= Running Horse Golf Championship =

Proposed PGA Tour golf tournament

The Running Horse Golf Championship was a proposed PGA Tour golf tournament. It was scheduled to be played for the first time on October 22–28, 2007, which would have made it the first PGA Tour event staged in central California since 1964.

The tournament was to be staged at Running Horse Golf & Country Club, a residential golf development in Fresno, California with a course co-designed by Jack Nicklaus and his son Jack Nicklaus II, which was under construction when the tournament was announced. However, in November 2006 it was reported that foreclosure proceedings on Running Horse had begun. The City of Fresno hoped that a buyer could be found and the tournament would go ahead. The PGA Tour also remained optimistic, and the tournament director stated that the tournament could be played at Running Horse if the course was seeded by March 2007. However a move to a new venue, which would entail a change of name, had not been ruled out.

By early June 2007 there was no real doubt that the tournament would not take place at Running Horse in 2007, and on June 14 the PGA Tour announced it had been removed from the schedule. PGA Tour Commissioner Tim Finchem stated, "Our intention... is for Fresno to be a part of the schedule again in 2008 and beyond."

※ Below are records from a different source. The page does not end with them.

import Summits.AtomisticToContinuum.Crystallization.Theses.NashClassCertificates

/-!
# Ground states are Nash (route `NashClassCertificates`, support item `stmt-AtomisticToContinuum-16830`,
decl `GroundStatesAreNash`; stub S3 `stub_groundStatesAreNash` of crux `HullMinimality.LayeredWindows`,
stmt-AtomisticToContinuum-11778, line `registered`)

STATEMENT. For every Lennard-Jones ground state `x` of `N` particles in `ℝ³`, every particle `i` and every
point `y` distinct from the other particles, `siteEnergy(x, i) = ∑_{j ≠ i} V_LJ(|xᵢ − xⱼ|) ≤ ∑_{j ≠ i} V_LJ(|y − xⱼ|)`:
no single particle lowers the energy by relocating to a free point (a ground state is a pure Nash equilibrium of
the site-selection game whose exact potential is the energy).

PROOF (one-particle move, Blanc–Lewin 2015 §2.2). The relocated configuration `update x i y` consists of distinct
points (`y` avoids the other particles and `x` is injective), so its energy is `≥ E(N) = 𝓔(x)`
(`groundStateEnergy_lennardJones_le`, the infimum defining `E(N)` being a genuine one because `V_LJ ≥ −1/12`).
By double counting `2𝓔 = ∑ᵢ 𝓔ⁱ` (`two_mul_interactionEnergy`) and the update identity
`∑ₐ 𝓔ᵃ(update x i y) − ∑ₐ 𝓔ᵃ(x) = 2(∑_{k ≠ i} V(|y − x_k|) − 𝓔ⁱ(x))` (`sum_siteEnergy_update_sub`), the energy
change is exactly `∑_{k ≠ i} V(|y − x_k|) − 𝓔ⁱ(x) ≥ 0`.
-/

noncomputable section

open scoped BigOperators Classical

namespace Summit.AtomisticToContinuum.Crystallization.Theorems.LayeredWindowsLocal

open Literature.MathematicalPhysics.StatisticalMechanics

/-- Relocating particle `i` of a configuration `x` of distinct points to a point `y` distinct from the other
particles yields a configuration of distinct points. -/
theorem update_injective_of_forall_ne {N d : ℕ} {x : Fin N → EuclideanSpace ℝ (Fin d)}
    (hx : Function.Injective x) {i : Fin N} {y : EuclideanSpace ℝ (Fin d)}
    (hy : ∀ j : Fin N, j ≠ i → y ≠ x j) : Function.Injective (Function.update x i y) := by
  intro a b hab
  by_cases ha : a = i <;> by_cases hb : b = i
  · exact ha.trans hb.symm
  · subst ha
    rw [Function.update_self, Function.update_of_ne hb] at hab
    exact absurd hab (hy b hb)
  · subst hb
    rw [Function.update_self, Function.update_of_ne ha] at hab
    exact absurd hab.symm (hy a ha)
  · rw [Function.update_of_ne ha, Function.update_of_ne hb] at hab
    exact hx hab

/-- **One-particle move.** In a Lennard-Jones ground state `x`, relocating particle `i` to a point `y` distinct
from the other particles does not lower the energy: `𝓔ⁱ(x) ≤ ∑_{k ≠ i} V_LJ(|y − x_k|)` (the relocated
configuration is an injective competitor, so its energy is `≥ E(N) = 𝓔(x)`; `two_mul_interactionEnergy` and
`sum_siteEnergy_update_sub` identify the energy change with the change of the site energy of `i`). -/
theorem siteEnergy_le_sum_of_isGroundState {N d : ℕ} {x : Fin N → EuclideanSpace ℝ (Fin d)}
    (hx : IsGroundState lennardJones x) (i : Fin N) {y : EuclideanSpace ℝ (Fin d)}
    (hy : ∀ j : Fin N, j ≠ i → y ≠ x j) :
    siteEnergy lennardJones x i ≤ ∑ j ∈ Finset.univ.erase i, lennardJones (dist y (x j)) := by
  have hle : interactionEnergy lennardJones x ≤
      interactionEnergy lennardJones (Function.update x i y) := by
    rw [hx.2]
    exact groundStateEnergy_lennardJones_le (update_injective_of_forall_ne hx.1 hy)
  have hdiff := sum_siteEnergy_update_sub lennardJones x i y
  have h2 := two_mul_interactionEnergy lennardJones x
  have h2' := two_mul_interactionEnergy lennardJones (Function.update x i y)
  linarith

/-- **Stub S3 `stub_groundStatesAreNash` = item stmt-AtomisticToContinuum-16830 BY NAME: ground states are Nash.**
For every Lennard-Jones ground state `x` of `N` particles in `ℝ³`, every `i` and every point `y` distinct from the
other particles, `siteEnergy(x, i) ≤ ∑_{j ≠ i} V_LJ(|y − x_j|)` (one-particle move,
`siteEnergy_le_sum_of_isGroundState` at `d = 3`). -/
theorem stub_groundStatesAreNash :
    Summit.AtomisticToContinuum.Crystallization.Theses.NashClassCertificates.GroundStatesAreNash := by
  unfold Summit.AtomisticToContinuum.Crystallization.Theses.NashClassCertificates.GroundStatesAreNash
  intro N x hx i y hy
  exact siteEnergy_le_sum_of_isGroundState hx i hy

end Summit.AtomisticToContinuum.Crystallization.Theorems.LayeredWindowsLocal

end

A new tournament called the Ginn sur Mer Classic at Tesoro took the Running Horse slot in 2007 and 2008, after which it was also cancelled.

==Indictment==
In August 2010, a former Carmel real estate broker, Thomas O'Meara, was arrested by the FBI and arraigned in federal court. O'Meara was indicted on 32 counts of conspiracy, wire and mail fraud in connection with the failed Running Horse development.

The indictment alleged:

- Based on representations made to them by O'Meara, Jack Nicklaus and members of the Nicklaus Design team appeared at a press conference in January 2006 at the proposed Running Horse golf course and, relying on O'Meara's representations, the PGA Tour publicly scheduled a PGA Tour event called "The Running Horse Classic" that was to have taken place in October 2007 with a purse of $4,500,000.
- O'Meara spent all money loaned to him by commercial investors and eventually defaulted on $10,000,000 in commercial loans, began marketing the Running Horse development as an investment opportunity, and solicited over $16,000,000 in private investor funds at a time when O'Meara knew, but failed to disclose, that the project was in poor financial condition and faced numerous, substantial obstacles to completion.
- O'Meara diverted some private investors' funds for his own personal gain.
- O'Meara and others acting on his behalf falsely stated that: the development had acquired all property necessary to complete the golf course and adjoining residential development; the golf course was close to completion; investors' principal was guaranteed and they would receive high rates of return on their investments; and, that Jack Nicklaus Design and the PGA Tour were confident that the golf course would be completed in time to host the Running Horse Classic in 2007.
- The Running Horse development ultimately failed, and commercial and private investors lost their investments.
- No residential units were ever built in the development, and the 450 acre on which the Running Horse Golf and Country Club was to have been located remained largely undeveloped at the time of the indictment.